The Court finds that the Post–Trial Motion does not set forth any allegations which are relevant to a disposition of this Adversary Proceeding. As explained above, the Court has accepted the Debtor's contention that the Plaintiff's seizure of his receipts explained his inability to document his expenditures and ruled in favor of the Debtor on all claims but for the Embezzlement Claim. In that respect, the Debtor has obtained the substantive relief requested in the Post–Trial Motion. With respect to the Embezzlement Claim, the Court has also found that no written compensation agreement between the parties ever existed. Moreover, the Debtor made no specific reference in either the Turnover Motion or the Post–Trial Motion to the alleged written compensation agreement. There is simply no document the Plaintiff could turn over which would expunge the Debtor of his embezzlement. Accordingly, a turnover by the Plaintiff of further records would yield nothing helpful to the Debtor with respect to the Embezzlement Claim. The Post–Trial Motion is denied as superfluous and moot.
VII. CONCLUSION
For all of the above stated reasons, the Court finds that, other than the Embezzlement Claim, the Plaintiff failed to establish that the Debtor owes him any debt, let alone a nondischargeable debt under 11 U.S.C. § 523(a)(2)(A) or (4).

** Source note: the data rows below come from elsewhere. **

import Summits.Ventures.PercRepro.Defs
import Summits.Ventures.PercRepro.Conditioning
import Summits.Ventures.PercRepro.Graph
import Summits.Ventures.PercRepro.FlipConcavity
import Summits.Ventures.PercRepro.StrictFlip
import Summits.Ventures.PercRepro.Cell3
import Summits.Ventures.PercRepro.MinimalConfig

/-!
# The strict pair-sum inequality, part A (p6, gen 2; split for the 400-line lint)

Sections `Side` (`awayFrom`, `sideConfig`, `sideConfig_spec`) and `Endpoint` (`joinConfig`, `joinConfig_spec`,
`joinConfig_third_spec`). The negative pair and the strict bound are in `PairSumStrict.lean`, which imports this file.
-/

namespace PercRepro

open Finset

variable {E : Type*}

namespace MultiGraph

variable {V : Type*} {G : MultiGraph V E}

/-! ### The side configurations of the internal case -/

section Side

variable [DecidableEq E]

omit [DecidableEq E] in
/-- Closed edges of a pointwise supremum. -/
theorem sup_apply_eq_false_iff (ω ω' : Config E) (e : E) :
    (ω ⊔ ω') e = false ↔ ω e = false ∧ ω' e = false := by
  simp [Pi.sup_apply]

omit [DecidableEq E] in
/-- An edge closed in `ω` is closed in any restriction of `ω`. -/
theorem restrictTo_eq_false_of_eq_false {ω : Config E} {e : E} (h : ω e = false) (X : Set V) :
    G.restrictTo ω X e = false := by
  simp [restrictTo, h]

omit [DecidableEq E] in
/-- An edge with an endpoint outside `X` is closed in `restrictTo ω X`. -/
theorem restrictTo_eq_false_of_fst_notMem {ω : Config E} {e : E} {X : Set V}
    (h : G.fst e ∉ X) : G.restrictTo ω X e = false := by
  simp [restrictTo, h]

omit [DecidableEq E] in
/-- An edge whose second endpoint is outside `X` is closed in the restriction. -/
theorem restrictTo_eq_false_of_snd_notMem {ω : Config E} {e : E} {X : Set V}
    (h : G.snd e ∉ X) : G.restrictTo ω X e = false := by
  simp [restrictTo, h]

/-- Opening an edge `e = {w, v}` connects `w` and `v`. -/
theorem conn_update_true_of_endpoints (ω : Config E) {e : E} {v w : V}
    (hend : (G.fst e = v ∧ G.snd e = w) ∨ (G.fst e = w ∧ G.snd e = v)) :
    G.Conn (Function.update ω e true) w v :=
  Conn.of_openAdj ⟨e, by simp, hend.symm⟩

/-- `P` with all edges at `w` closed. -/
noncomputable def awayFrom (G : MultiGraph V E) (P : Config E) (w : V) : Config E :=
  G.restrictTo P {x | x ≠ w}

omit [DecidableEq E] in
/-- `awayFrom` is pointwise below the configuration (it is a restriction). -/
theorem awayFrom_le (P : Config E) (w : V) : G.awayFrom P w ≤ P := restrictTo_le P _

omit [DecidableEq E] in
/-- No open edge of `awayFrom P w` touches `w`. -/
theorem awayFrom_no_edge (P : Config E) (w : V) :
    ∀ g, G.awayFrom P w g = true → G.fst g ≠ w ∧ G.snd g ≠ w := by
  intro g hg
  rw [awayFrom, restrictTo_eq_true_iff] at hg
  exact ⟨hg.2.1, hg.2.2⟩

omit [DecidableEq E] in
/-- Open edges of `awayFrom P w` are open edges of `P` not touching `w`, and conversely. -/
theorem awayFrom_eq_true_iff {P : Config E} {w : V} {g : E} :
    G.awayFrom P w g = true ↔ P g = true ∧ G.fst g ≠ w ∧ G.snd g ≠ w := by
  rw [awayFrom, restrictTo_eq_true_iff]
  rfl

/-- The side configuration: the edges of `P` on the side of `u` when the edges at `w` are cut,
together with the edge(s) of `P` joining that side to `w`, plus the `c`-cluster of `Q'`. -/
noncomputable def sideConfig (G : MultiGraph V E) (P Q' : Config E) (u w c : V) : Config E :=
  G.restrictTo P (G.cluster (G.awayFrom P w) u ∪ {w}) ⊔ G.restrictTo Q' (G.cluster Q' c)

/-- **The internal case.**  Let `P` be a minimal configuration with `u ↔ u'`, `u ↮ c`; `w` a
vertex of the cluster of `u` different from `u, u'`; `Q'` a configuration whose `c`-cluster
avoids the cluster of `u` in `P` and contains `v`; and `e = {v, w}` closed in both.  Then in the
side configuration `η` of `u`: `e` is closed, `u'` is isolated (also after opening `e`), `u ↮ c`,
and after opening `e`, `u ↔ c`. -/
theorem sideConfig_spec {P Q' : Config E} {u u' w v c : V} {e : E}
    (hPuu' : G.Conn P u u') (hPmin : ∀ g, P g = true → ¬ G.Conn (Function.update P g false) u u')
    (hPuc : ¬ G.Conn P u c) (hw : G.Conn P u w) (hwu : w ≠ u) (hwu' : w ≠ u')
    (hCW : ∀ y, G.Conn Q' c y → ¬ G.Conn P u y) (hcv : G.Conn Q' c v) (hQ'e : Q' e = false)
    (hPe : P e = false) (hend : (G.fst e = v ∧ G.snd e = w) ∨ (G.fst e = w ∧ G.snd e = v)) :
    G.sideConfig P Q' u w c e = false ∧
      (∀ g, G.sideConfig P Q' u w c g = true → G.fst g ≠ u' ∧ G.snd g ≠ u') ∧
      (∀ g, Function.update (G.sideConfig P Q' u w c) e true g = true →
        G.fst g ≠ u' ∧ G.snd g ≠ u') ∧
      ¬ G.Conn (G.sideConfig P Q' u w c) u c ∧
      G.Conn (Function.update (G.sideConfig P Q' u w c) e true) u c := by
  -- notation
  set Pw := G.awayFrom P w with hPw
  set A := G.cluster Pw u with hA
  set C := G.cluster Q' c with hC
  have hPw_le : Pw ≤ P := awayFrom_le P w
  have hAW : ∀ y, y ∈ A → G.Conn P u y := fun y hy => Conn.mono hPw_le hy
  have hvC : v ∈ C := hcv
  have hvW : ¬ G.Conn P u v := hCW v hcv
  -- (C1) `u ↮ u'` once the edges at `w` are cut
  have hC1 : ¬ G.Conn Pw u u' := by
    intro hcon
    obtain ⟨g, hg, hgw⟩ := exists_open_edge_of_conn hw.symm hwu.symm
    have hle : Pw ≤ Function.update P g false := by
      intro g'
      rw [Bool.le_iff_imp]
      intro hg'
      rw [awayFrom_eq_true_iff] at hg'
      have hne : g' ≠ g := by
        rintro rfl
        rcases hgw with h | h
        · exact hg'.2.1 h
        · exact hg'.2.2 h
      rw [Function.update_of_ne hne]
      exact hg'.1
    exact hPmin g hg (hcon.mono hle)
  -- (C2) `w ∉ A`
  have hC2 : w ∉ A := fun hcon =>
    hwu (conn_eq_of_no_open_edge (awayFrom_no_edge P w) hcon).symm
  -- cluster `A` is closed under the open edges of `Pw`
  have hAclosed : ∀ g, Pw g = true → (G.fst g ∈ A ↔ G.snd g ∈ A) := by
    intro g hg
    have hadj : G.Conn Pw (G.fst g) (G.snd g) := Conn.of_openAdj (G.openAdj_of_open g hg)
    exact ⟨fun h => h.trans hadj, fun h => h.trans hadj.symm⟩
  -- (C3) an open edge of `P` joins `w` to `A`
  have hC3 : ∃ f x, P f = true ∧ x ∈ A ∧
      ((G.fst f = w ∧ G.snd f = x) ∨ (G.fst f = x ∧ G.snd f = w)) := by
    by_contra hno
    have hbd : ∀ g, P g = true → (G.fst g ∈ A ↔ G.snd g ∈ A) := by
      intro g hg
      by_cases h1 : G.fst g = w
      · have h2 : G.snd g ∉ A := fun h => hno ⟨g, G.snd g, hg, h, Or.inl ⟨h1, rfl⟩⟩
        rw [h1]
        exact ⟨fun h => absurd h hC2, fun h => absurd h h2⟩
      · by_cases h2 : G.snd g = w
        · have h1' : G.fst g ∉ A := fun h => hno ⟨g, G.fst g, hg, h, Or.inr ⟨rfl, h2⟩⟩
          rw [h2]
          exact ⟨fun h => absurd h h1', fun h => absurd h hC2⟩
        · exact hAclosed g (awayFrom_eq_true_iff.2 ⟨hg, h1, h2⟩)
    have : u' ∈ A := mem_of_conn_of_closed_boundary hbd (Conn.refl G Pw u) hPuu'
    exact hC1 this
  obtain ⟨f, x, hf, hxA, hfend⟩ := hC3
  -- the two pieces
  have hdisj : Disjoint (A ∪ {w}) C := by
    rw [Set.disjoint_left]
    rintro y (hy | hy) hyC
    · exact hCW y hyC (hAW y hy)
    · rw [Set.mem_singleton_iff] at hy
      exact hCW y hyC (hy ▸ hw)
  have hu'A : u' ∉ A ∪ {w} := by
    rintro (h | h)
    · exact hC1 h
    · exact hwu' (Set.mem_singleton_iff.1 h).symm
  have hu'C : u' ∉ C := fun h => hCW u' h hPuu'
  have hvu' : v ≠ u' := fun h => hvW (h ▸ hPuu')
  refine ⟨?_, ?_, ?_, ?_, ?_⟩
  · -- `e` is closed
    rw [sideConfig, sup_apply_eq_false_iff]
    exact ⟨restrictTo_eq_false_of_eq_false hPe _, restrictTo_eq_false_of_eq_false hQ'e _⟩
  · -- `u'` isolated
    exact fun g hg => no_open_edge_sup_restrict P Q' hu'A hu'C g hg
  · -- `u'` isolated after opening `e`
    refine fun g hg => no_open_edge_sup_restrict_update P Q' hu'A hu'C ?_ ?_ g hg
    · rcases hend with ⟨h, _⟩ | ⟨h, _⟩
      · exact h ▸ hvu'
      · exact h ▸ hwu'
    · rcases hend with ⟨_, h⟩ | ⟨_, h⟩
      · exact h ▸ hwu'
      · exact h ▸ hvu'
  · -- `u ↮ c`
    intro hcon
    have hcX : c ∈ A ∪ {w} :=
      mem_of_conn_of_closed_boundary (closed_boundary_sup_restrict P Q' hdisj)
        (Or.inl (Conn.refl G Pw u)) hcon
    rcases hcX with h | h
    · exact hPuc (hAW c h)
    · exact hPuc ((Set.mem_singleton_iff.1 h) ▸ hw)
  · -- `u ↔ c` after opening `e`
    have hux : G.Conn (G.restrictTo P (A ∪ {w})) u x := by
      refine conn_of_cluster_edges_open (fun g hg hfst => ?_) hxA
      rw [restrictTo_eq_true_iff]
      exact ⟨hPw_le g |> fun h => Bool.le_iff_imp.1 h hg, Or.inl hfst,
        Or.inl ((hAclosed g hg).1 hfst)⟩
    have hfopen : G.restrictTo P (A ∪ {w}) f = true := by
      rw [restrictTo_eq_true_iff]
      rcases hfend with ⟨h1, h2⟩ | ⟨h1, h2⟩
      · exact ⟨hf, Or.inr (h1 ▸ rfl), Or.inl (h2 ▸ hxA)⟩
      · exact ⟨hf, Or.inl (h1 ▸ hxA), Or.inr (h2 ▸ rfl)⟩
    have hxw : G.Conn (G.restrictTo P (A ∪ {w})) x w :=
      Conn.of_openAdj ⟨f, hfopen, by
        rcases hfend with ⟨h1, h2⟩ | ⟨h1, h2⟩
        · exact Or.inr ⟨h1, h2⟩
        · exact Or.inl ⟨h1, h2⟩⟩
    have huw : G.Conn (G.sideConfig P Q' u w c) u w :=
      (hux.trans hxw).mono le_sup_left
    have hcv' : G.Conn (G.sideConfig P Q' u w c) c v :=
      (conn_restrictTo_cluster hcv).mono le_sup_right
    have hwv : G.Conn (Function.update (G.sideConfig P Q' u w c) e true) w v :=
      conn_update_true_of_endpoints _ hend
    exact ((huw.mono (le_update_true _ _)).trans hwv).trans
      (hcv'.mono (le_update_true _ _)).symm

end Side


/-! ### The endpoint cases -/

section Endpoint

variable [DecidableEq E]

/-- The join of the `u`-cluster of `P` with the `c`-cluster of `Q'`. -/
noncomputable def joinConfig (G : MultiGraph V E) (P Q' : Config E) (u c : V) : Config E :=
  G.restrictTo P (G.cluster P u) ⊔ G.restrictTo Q' (G.cluster Q' c)

/-- **The main configuration.**  If `u ↔ u'` and `u ↮ c` in `P`, the `c`-cluster of `Q'` avoids
the `u`-cluster of `P` and contains `v`, and `e = {v, w}` is closed in both, then in
`η = joinConfig P Q' u c`: `e` is closed, `u ↔ u'`, `u ↮ c`, and after opening `e`, `w ↔ c`. -/
theorem joinConfig_spec {P Q' : Config E} {u u' w v c : V} {e : E}
    (hPuu' : G.Conn P u u') (hPuc : ¬ G.Conn P u c)
    (hCW : ∀ y, G.Conn Q' c y → ¬ G.Conn P u y) (hcv : G.Conn Q' c v) (hQ'e : Q' e = false)
    (hPe : P e = false) (hend : (G.fst e = v ∧ G.snd e = w) ∨ (G.fst e = w ∧ G.snd e = v)) :
    G.joinConfig P Q' u c e = false ∧ G.Conn (G.joinConfig P Q' u c) u u' ∧
      ¬ G.Conn (G.joinConfig P Q' u c) u c ∧
      G.Conn (Function.update (G.joinConfig P Q' u c) e true) w c := by
  have hdisj : Disjoint (G.cluster P u) (G.cluster Q' c) := by
    rw [Set.disjoint_left]
    intro y hy hyC
    exact hCW y hyC hy
  refine ⟨?_, ?_, ?_, ?_⟩
  · rw [joinConfig, sup_apply_eq_false_iff]
    exact ⟨restrictTo_eq_false_of_eq_false hPe _, restrictTo_eq_false_of_eq_false hQ'e _⟩
  · exact (conn_restrictTo_cluster hPuu').mono le_sup_left
  · intro hcon
    exact hPuc (mem_of_conn_of_closed_boundary (closed_boundary_sup_restrict P Q' hdisj)
      (Conn.refl G P u) hcon)
  · have hwv := conn_update_true_of_endpoints (G.joinConfig P Q' u c) hend
    have hvc : G.Conn (G.joinConfig P Q' u c) v c :=
      ((conn_restrictTo_cluster hcv).mono le_sup_right).symm
    exact hwv.trans (hvc.mono (le_update_true _ _))

/-- **The third configuration.**  If `s ↔ c` and `s ↮ u` in `S`, `u` is not in the `c`-cluster of
`Q'`, which contains `v`, and `e = {v, u}` is closed in `Q'`, then in `η' = joinConfig S Q' s c`:
`e` is closed, `u` is isolated, `s ↔ c`, and after opening `e`, `u ↔ c`. -/
theorem joinConfig_third_spec {S Q' : Config E} {s u v c : V} {e : E}
    (hSsc : G.Conn S s c) (hSsu : ¬ G.Conn S s u) (hQu : ¬ G.Conn Q' c u)
    (hcv : G.Conn Q' c v) (hQ'e : Q' e = false)
    (hend : (G.fst e = v ∧ G.snd e = u) ∨ (G.fst e = u ∧ G.snd e = v)) :
    G.joinConfig S Q' s c e = false ∧
      (∀ g, G.joinConfig S Q' s c g = true → G.fst g ≠ u ∧ G.snd g ≠ u) ∧
      G.Conn (G.joinConfig S Q' s c) s c ∧
      G.Conn (Function.update (G.joinConfig S Q' s c) e true) u c := by
  have huS : u ∉ G.cluster S s := hSsu
  have huC : u ∉ G.cluster Q' c := hQu
  refine ⟨?_, ?_, ?_, ?_⟩
  · rw [joinConfig, sup_apply_eq_false_iff]
    refine ⟨?_, restrictTo_eq_false_of_eq_false hQ'e _⟩
    rcases hend with ⟨_, h⟩ | ⟨h, _⟩
    · exact restrictTo_eq_false_of_snd_notMem (by rw [h]; exact huS)
    · exact restrictTo_eq_false_of_fst_notMem (by rw [h]; exact huS)
  · exact fun g hg => no_open_edge_sup_restrict S Q' huS huC g hg
  · exact (conn_restrictTo_cluster hSsc).mono le_sup_left
  · have huv := conn_update_true_of_endpoints (G.joinConfig S Q' s c) hend
    have hvc : G.Conn (G.joinConfig S Q' s c) v c :=
      ((conn_restrictTo_cluster hcv).mono le_sup_right).symm
    exact huv.trans (hvc.mono (le_update_true _ _))

end Endpoint

end MultiGraph

end PercRepro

With respect to the Embezzlement Claim, the Court finds that the Plaintiff established by a preponderance of the evidence that the debt owed to him by the Debtor, in the amount of $62,200, is the result of embezzlement and is nondischargeable pursuant to 11 U.S.C. § 523(a)(4). The Court shall enter a judgment in favor of the Plaintiff and against the Debtor with respect to the Embezzlement Claim under § 523(a)(4). The Court shall enter a judgment in favor of the Debtor and against the Plaintiff with respect to the Plaintiff's remaining claims under § 523(a)(2)(A) and (4) to the extent they are not otherwise moot as set forth above. The Debtor's Rule 52(c) motion is denied with respect to the Embezzlement Claim as the Court has found that the Plaintiff has met his evidentiary burden with respect to that debt. That motion is moot with respect to the Plaintiff's remaining claims. The Post–Trial Motion is denied as moot and superfluous.